Butterfly feeding: a closer look
There are more insects appearing every day now.
The Leucopogon flowers continue to pump out nectar, filling the air with the scent of vanilla and attracting a range of butterflies, bees and wasps. Yesterday I watched on as a beautiful Bright Copper probed the tiny flowers with his long 'tongue'.
This was our first sighting of Bright Coppers (Paralucia aurifer) for the season. Although these butterflies are relatively small, their brilliant colours and iridescence make them impossible to overlook.
The wings of all Lepidoptera (butterflies & moths) are covered in tiny, sculptured scales. These scales diffract light, creating a variety of colours depending upon the viewing angle. In the Bright Copper, the underlying yellow-orange pigment changes hue as the insect opens its wings. And waves of blue-green appear to move across the wing. Very coppery indeed!
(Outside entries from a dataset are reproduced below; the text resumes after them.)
import Mathlib
import Summits.Ventures.HodgeRepro2.T5FiniteZerosUnion
import Summits.Ventures.HodgeRepro2.T5LambdaInvariant
import Summits.Ventures.HodgeRepro2.T5AmiceConvolution

/-!
# T5LambdaUnion — S7's count with the λ-invariants named, and `μ, λ` of a convolution

Cell pub-hodge-repro2, Tier 5 support (seat p7; route/T5-CHECK-G-p7.md §3 S5 / S7). Two complements
to T5LambdaInvariant (`#{ν : ∫ν dm = 0} ≤ λ(m)`) on the model `R = ℤ_p`:

* `ncard_biUnion_zeroSet_le_sum_lambda`: S7's «|⋃_i Z_i| ≤ Σ_i deg P_i» with the degrees NAMED —
  `#(⋃_{i ∈ I} Z_i) ≤ Σ_{i ∈ I} λ(m_i)` for finitely many bounded `m_i ≠ 0` (T5FiniteZerosUnion's union
  bound + T5LambdaInvariant); `exists_forall_map_ne_zero_of_lt`: among any `Σ λ(m_i) + 1` distinct
  continuous characters one is killed by none of the `m_i`;
* the μ- and λ-invariants are ADDITIVE under convolution (T5AmiceConvolution; `f_{m₁ * m₂} = f_{m₁} f_{m₂}`):
  `mu_conv`: `μ(m₁ * m₂) = μ(m₁) + μ(m₂)` and `lambda_conv`: `λ(m₁ * m₂) = λ(m₁) + λ(m₂)` for bounded
  `m₁, m₂ ≠ 0` — the classical additivity of the Iwasawa invariants (the reductions `g_i mod p` multiply in
  the domain `𝔽_p[[T]]`, whose `order` is additive: Mathlib's `PowerSeries.order_mul`); in particular
  `conv_ne_zero`: the convolution of non-zero bounded measures is non-zero («`ℤ_p[[Γ]]` is a domain»).

Mathlib + own T5FiniteZerosUnion, T5LambdaInvariant, T5AmiceConvolution (and their imports) only.
-/

namespace Summit.Ventures.HodgeRepro2.T5LambdaUnion

open PadicInt Filter Topology
open Summit.Ventures.HodgeRepro2
open Summit.Ventures.HodgeRepro2.T5AmiceTransform
open Summit.Ventures.HodgeRepro2.T5MuInvariantPadic
open Summit.Ventures.HodgeRepro2.T5MuInvariantAmice
open Summit.Ventures.HodgeRepro2.T5LambdaInvariant
open Summit.Ventures.HodgeRepro2.T5FiniteZerosUnion
open Summit.Ventures.HodgeRepro2.T5AmiceConvolution

variable {p : ℕ} [hp : Fact p.Prime]

/-! ### S7 with the λ-invariants named -/

section Union

variable {ι : Type*}

/-- S7's COUNT with the degrees named: `#(⋃_{i ∈ I} Z_i) ≤ Σ_{i ∈ I} λ(m_i)` for finitely many bounded
`m_i ≠ 0` on `C(ℤ_p, ℤ_p)`. -/
theorem ncard_biUnion_zeroSet_le_sum_lambda (I : Finset ι) (m : ι → (C(ℤ_[p], ℤ_[p]) →ₗ[ℤ_[p]] ℤ_[p]))
    (C : ι → ℝ) (hC : ∀ i ∈ I, 0 ≤ C i) (hb : ∀ i ∈ I, ∀ φ, ‖m i φ‖ ≤ C i * ‖φ‖)
    (hne : ∀ i ∈ I, m i ≠ 0) :
    (⋃ i ∈ I, zeroSet (m i)).ncard ≤ ∑ i ∈ I, lambda (m i) :=
  calc (⋃ i ∈ I, zeroSet (m i)).ncard ≤ ∑ i ∈ I, (zeroSet (m i)).ncard :=
        ncard_biUnion_le_sum I fun i => zeroSet (m i)
    _ ≤ ∑ i ∈ I, lambda (m i) :=
        Finset.sum_le_sum fun i hi => ncard_zeroSet_le_lambda (m i) (hC i hi) (hb i hi) (hne i hi)

/-- Pigeonhole form of S7: any finite set `S` of continuous characters with `#S > Σ_{i ∈ I} λ(m_i)` contains
a character killed by NONE of the `m_i` («choose ν outside ⋃ Z_i»). -/
theorem exists_forall_map_ne_zero_of_lt (I : Finset ι) (m : ι → (C(ℤ_[p], ℤ_[p]) →ₗ[ℤ_[p]] ℤ_[p]))
    (C : ι → ℝ) (hC : ∀ i ∈ I, 0 ≤ C i) (hb : ∀ i ∈ I, ∀ φ, ‖m i φ‖ ≤ C i * ‖φ‖)
    (hne : ∀ i ∈ I, m i ≠ 0) (S : Finset {κ : AddChar ℤ_[p] ℤ_[p] // Continuous κ})
    (hS : ∑ i ∈ I, lambda (m i) < S.card) :
    ∃ κ ∈ S, ∀ i ∈ I, m i ⟨κ.1, κ.2⟩ ≠ 0 := by
  by_contra h
  have h' : ∀ κ ∈ S, ∃ i ∈ I, m i ⟨κ.1, κ.2⟩ = 0 := fun κ hκ => by
    by_contra h2
    exact h ⟨κ, hκ, fun i hi h0 => h2 ⟨i, hi, h0⟩⟩
  have hsub : (↑S : Set {κ : AddChar ℤ_[p] ℤ_[p] // Continuous κ}) ⊆ ⋃ i ∈ I, zeroSet (m i) := by
    intro κ hκ
    obtain ⟨i, hi, h0⟩ := h' κ (Finset.mem_coe.mp hκ)
    exact Set.mem_biUnion hi h0
  have hfin : (⋃ i ∈ I, zeroSet (m i)).Finite :=
    finite_biUnion_zeroSet I m (fun i hi => continuous_of_bound (m i) (C i) (hb i hi)) hne
  have h1 : S.card ≤ (⋃ i ∈ I, zeroSet (m i)).ncard := by
    rw [← Set.ncard_coe_finset S]
    exact Set.ncard_le_ncard hsub hfin
  have h2 := ncard_biUnion_zeroSet_le_sum_lambda I m C hC hb hne
  omega

end Union

/-! ### μ and λ of a convolution -/

section Convolution

variable (m₁ m₂ : C(ℤ_[p], ℤ_[p]) →ₗ[ℤ_[p]] ℤ_[p]) {C₁ C₂ : ℝ}

/-- `f_{m₁ * m₂} = f_{m₁} f_{m₂}` on `ℤ_p` (restated from T5AmiceConvolution with the continuity of `m₂`
derived from its bound). -/
theorem amice_conv' (hb₂ : ∀ φ, ‖m₂ φ‖ ≤ C₂ * ‖φ‖) :
    amice (conv m₁ m₂ (continuous_of_bound m₂ C₂ hb₂)) = amice m₁ * amice m₂ :=
  amice_conv m₁ m₂ _

/-- The reduction mod `p` of the normalised series of a convolution is the product of the reductions. -/
theorem exists_normalised_conv (hC₁ : 0 ≤ C₁) (hC₂ : 0 ≤ C₂) (hb₁ : ∀ φ, ‖m₁ φ‖ ≤ C₁ * ‖φ‖)
    (hb₂ : ∀ φ, ‖m₂ φ‖ ≤ C₂ * ‖φ‖) (k₁ k₂ : ℕ) (hk₁ : mu p m₁ = k₁) (hk₂ : mu p m₂ = k₂) :
    ∃ g₁ g₂ : PowerSeries ℤ_[p],
      amice m₁ = (p : ℤ_[p]) ^ k₁ • g₁ ∧ amice m₂ = (p : ℤ_[p]) ^ k₂ • g₂ ∧
      g₁.map (IsLocalRing.residue ℤ_[p]) ≠ 0 ∧ g₂.map (IsLocalRing.residue ℤ_[p]) ≠ 0 ∧
      amice (conv m₁ m₂ (continuous_of_bound m₂ C₂ hb₂)) = (p : ℤ_[p]) ^ (k₁ + k₂) • (g₁ * g₂) ∧
      (g₁ * g₂).map (IsLocalRing.residue ℤ_[p]) ≠ 0 := by
  obtain ⟨g₁, hg₁, -, n₁, hn₁⟩ := exists_amice_eq_pow_smul m₁ hC₁ hb₁ k₁ hk₁
  obtain ⟨g₂, hg₂, -, n₂, hn₂⟩ := exists_amice_eq_pow_smul m₂ hC₂ hb₂ k₂ hk₂
  have hr₁ : g₁.map (IsLocalRing.residue ℤ_[p]) ≠ 0 :=
    T5FiniteZeros.map_residue_ne_zero_of_isUnit_coeff hn₁
  have hr₂ : g₂.map (IsLocalRing.residue ℤ_[p]) ≠ 0 :=
    T5FiniteZeros.map_residue_ne_zero_of_isUnit_coeff hn₂
  refine ⟨g₁, g₂, hg₁, hg₂, hr₁, hr₂, ?_, ?_⟩
  · rw [amice_conv' m₁ m₂ hb₂, hg₁, hg₂, smul_mul_smul_comm, ← pow_add]
  · rw [map_mul]
    exact mul_ne_zero hr₁ hr₂

/-- `μ(f) = k` for `f = p^k • g` with `g mod p ≠ 0` (the normalised form determines `μ`), read on a measure:
if `f_m = p^k • g` with `g mod p ≠ 0` then `μ(m) = k`. -/
theorem mu_eq_of_amice_eq_pow_smul (m : C(ℤ_[p], ℤ_[p]) →ₗ[ℤ_[p]] ℤ_[p]) {C : ℝ} (hC : 0 ≤ C)
    (hb : ∀ φ, ‖m φ‖ ≤ C * ‖φ‖) (k : ℕ) (g : PowerSeries ℤ_[p]) (hg : amice m = (p : ℤ_[p]) ^ k • g)
    (hr : g.map (IsLocalRing.residue ℤ_[p]) ≠ 0) : mu p m = k := by
  have hcoeff : ∀ n, vp p (PowerSeries.coeff n (amice m)) = k + vp p (PowerSeries.coeff n g) := by
    intro n
    rw [hg, PowerSeries.coeff_smul, smul_eq_mul, vp_pow_mul]
  rw [mu_eq_iInf_vp_coeff m hC hb]
  apply le_antisymm
  · -- some coefficient of `g` is a unit
    have hord := PowerSeries.coeff_order hr
    rw [PowerSeries.coeff_map, Ne, IsLocalRing.residue_eq_zero_iff, IsLocalRing.notMem_maximalIdeal,
      ← vp_eq_zero_iff_isUnit] at hord
    refine (iInf_le _ (g.map (IsLocalRing.residue ℤ_[p])).order.toNat).trans ?_
    rw [hcoeff, hord, add_zero]
  · exact le_iInf fun n => by rw [hcoeff]; exact le_self_add

/-- ADDITIVITY OF μ: `μ(m₁ * m₂) = μ(m₁) + μ(m₂)` for bounded `m₁, m₂ ≠ 0` on `ℤ_p`. -/
theorem mu_conv (hC₁ : 0 ≤ C₁) (hC₂ : 0 ≤ C₂) (hb₁ : ∀ φ, ‖m₁ φ‖ ≤ C₁ * ‖φ‖)
    (hb₂ : ∀ φ, ‖m₂ φ‖ ≤ C₂ * ‖φ‖) (hne₁ : m₁ ≠ 0) (hne₂ : m₂ ≠ 0) :
    mu p (conv m₁ m₂ (continuous_of_bound m₂ C₂ hb₂)) = mu p m₁ + mu p m₂ := by
  have ht₁ : mu p m₁ ≠ ⊤ := by rw [Ne, mu_eq_top_iff_eq_zero p m₁ hC₁ hb₁]; exact hne₁
  have ht₂ : mu p m₂ ≠ ⊤ := by rw [Ne, mu_eq_top_iff_eq_zero p m₂ hC₂ hb₂]; exact hne₂
  obtain ⟨k₁, hk₁⟩ := ENat.ne_top_iff_exists.mp ht₁
  obtain ⟨k₂, hk₂⟩ := ENat.ne_top_iff_exists.mp ht₂
  obtain ⟨g₁, g₂, -, -, -, -, hconv, hr⟩ :=
    exists_normalised_conv m₁ m₂ hC₁ hC₂ hb₁ hb₂ k₁ k₂ hk₁.symm hk₂.symm
  rw [mu_eq_of_amice_eq_pow_smul _ (mul_nonneg hC₁ hC₂)
    (conv_bound m₁ m₂ _ hC₁ hC₂ hb₁ hb₂) (k₁ + k₂) (g₁ * g₂) hconv hr, ← hk₁, ← hk₂]
  push_cast
  rfl

/-- The convolution of non-zero bounded measures is non-zero («`ℤ_p[[Γ_𝔭]]` is a domain»). -/
theorem conv_ne_zero (hC₁ : 0 ≤ C₁) (hC₂ : 0 ≤ C₂) (hb₁ : ∀ φ, ‖m₁ φ‖ ≤ C₁ * ‖φ‖)
    (hb₂ : ∀ φ, ‖m₂ φ‖ ≤ C₂ * ‖φ‖) (hne₁ : m₁ ≠ 0) (hne₂ : m₂ ≠ 0) :
    conv m₁ m₂ (continuous_of_bound m₂ C₂ hb₂) ≠ 0 := by
  rw [Ne, ← mu_eq_top_iff_eq_zero p _ (mul_nonneg hC₁ hC₂) (conv_bound m₁ m₂ _ hC₁ hC₂ hb₁ hb₂),
    mu_conv m₁ m₂ hC₁ hC₂ hb₁ hb₂ hne₁ hne₂]
  have ht₁ : mu p m₁ ≠ ⊤ := by rw [Ne, mu_eq_top_iff_eq_zero p m₁ hC₁ hb₁]; exact hne₁
  have ht₂ : mu p m₂ ≠ ⊤ := by rw [Ne, mu_eq_top_iff_eq_zero p m₂ hC₂ hb₂]; exact hne₂
  exact WithTop.add_ne_top.mpr ⟨ht₁, ht₂⟩

/-- `λ(m) = order (g mod p)` for the normalised `f_m = p^{μ} • g` (restated from T5LambdaInvariant in the
direction used below). -/
theorem lambda_eq_toNat_order (m : C(ℤ_[p], ℤ_[p]) →ₗ[ℤ_[p]] ℤ_[p]) {C : ℝ} (hC : 0 ≤ C)
    (hb : ∀ φ, ‖m φ‖ ≤ C * ‖φ‖) (hne : m ≠ 0) (k : ℕ) (hk : mu p m = k) (g : PowerSeries ℤ_[p])
    (hg : amice m = (p : ℤ_[p]) ^ k • g) :
    lambda m = (g.map (IsLocalRing.residue ℤ_[p])).order.toNat := by
  rw [order_map_residue_eq_lambda m hC hb hne k hk g hg]
  rfl

/-- ADDITIVITY OF λ: `λ(m₁ * m₂) = λ(m₁) + λ(m₂)` for bounded `m₁, m₂ ≠ 0` on `ℤ_p` (`𝔽_p[[T]]` is a domain:
Mathlib's `PowerSeries.order_mul`). -/
theorem lambda_conv (hC₁ : 0 ≤ C₁) (hC₂ : 0 ≤ C₂) (hb₁ : ∀ φ, ‖m₁ φ‖ ≤ C₁ * ‖φ‖)
    (hb₂ : ∀ φ, ‖m₂ φ‖ ≤ C₂ * ‖φ‖) (hne₁ : m₁ ≠ 0) (hne₂ : m₂ ≠ 0) :
    lambda (conv m₁ m₂ (continuous_of_bound m₂ C₂ hb₂)) = lambda m₁ + lambda m₂ := by
  have ht₁ : mu p m₁ ≠ ⊤ := by rw [Ne, mu_eq_top_iff_eq_zero p m₁ hC₁ hb₁]; exact hne₁
  have ht₂ : mu p m₂ ≠ ⊤ := by rw [Ne, mu_eq_top_iff_eq_zero p m₂ hC₂ hb₂]; exact hne₂
  obtain ⟨k₁, hk₁⟩ := ENat.ne_top_iff_exists.mp ht₁
  obtain ⟨k₂, hk₂⟩ := ENat.ne_top_iff_exists.mp ht₂
  obtain ⟨g₁, g₂, hg₁, hg₂, hr₁, hr₂, hconv, hr⟩ :=
    exists_normalised_conv m₁ m₂ hC₁ hC₂ hb₁ hb₂ k₁ k₂ hk₁.symm hk₂.symm
  have hbc := conv_bound m₁ m₂ (continuous_of_bound m₂ C₂ hb₂) hC₁ hC₂ hb₁ hb₂
  have hne := conv_ne_zero m₁ m₂ hC₁ hC₂ hb₁ hb₂ hne₁ hne₂
  have hmu : mu p (conv m₁ m₂ (continuous_of_bound m₂ C₂ hb₂)) = ((k₁ + k₂ : ℕ) : ℕ∞) :=
    mu_eq_of_amice_eq_pow_smul _ (mul_nonneg hC₁ hC₂) hbc (k₁ + k₂) (g₁ * g₂) hconv hr
  rw [lambda_eq_toNat_order _ (mul_nonneg hC₁ hC₂) hbc hne (k₁ + k₂) hmu (g₁ * g₂) hconv,
    lambda_eq_toNat_order m₁ hC₁ hb₁ hne₁ k₁ hk₁.symm g₁ hg₁,
    lambda_eq_toNat_order m₂ hC₂ hb₂ hne₂ k₂ hk₂.symm g₂ hg₂,
    map_mul, PowerSeries.order_mul]
  have h₁ := PowerSeries.order_finite_iff_ne_zero.mpr hr₁
  have h₂ := PowerSeries.order_finite_iff_ne_zero.mpr hr₂
  exact ENat.toNat_add h₁.ne h₂.ne

end Convolution

end Summit.Ventures.HodgeRepro2.T5LambdaUnion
This species' life history is just as intriguing. I've yet to find the caterpillars, but this is what I've read: as they grow, the caterpillars feed only at night, tended by ants of a particular genus. Now, here's the amazing part. During the day, these caterpillars hide away in the ants' nest, or in a small hideout that the ants build for them at the base of the plant. And, finally, the caterpillars pupate lying on the floor of the ants' nest, protected from predators and parasites ... and from curious naturalists like me!
Sorry, I digress. This post is really about butterfly feeding ...
Yesterday I stood awhile and watched as this male Bright Copper clambered about on a Leucopogon bush, probing first one flower and then another.
His proboscis would flex and straighten. The two sides of it were clearly visible, yet the whole structure remained intact. He could tip it forward and back, changing the angle at which it projected from the front of his face. And occasionally he seemed to flex it to one side or the other.
Clearly, I thought, this is much more than a simple tube. It made me wonder what was responsible for the movement ... hydraulic pressure or muscles? And to what extent was he using it to sense his environment?
And then he really put on a show! He flew a short distance away from the bush and alighted amongst the leaf litter (taking full advantage of his camouflaged underwings). In an elaborate series of movements I've never seen before, he proceeded to groom.
He first wiped the tip of the proboscis against a piece of bark.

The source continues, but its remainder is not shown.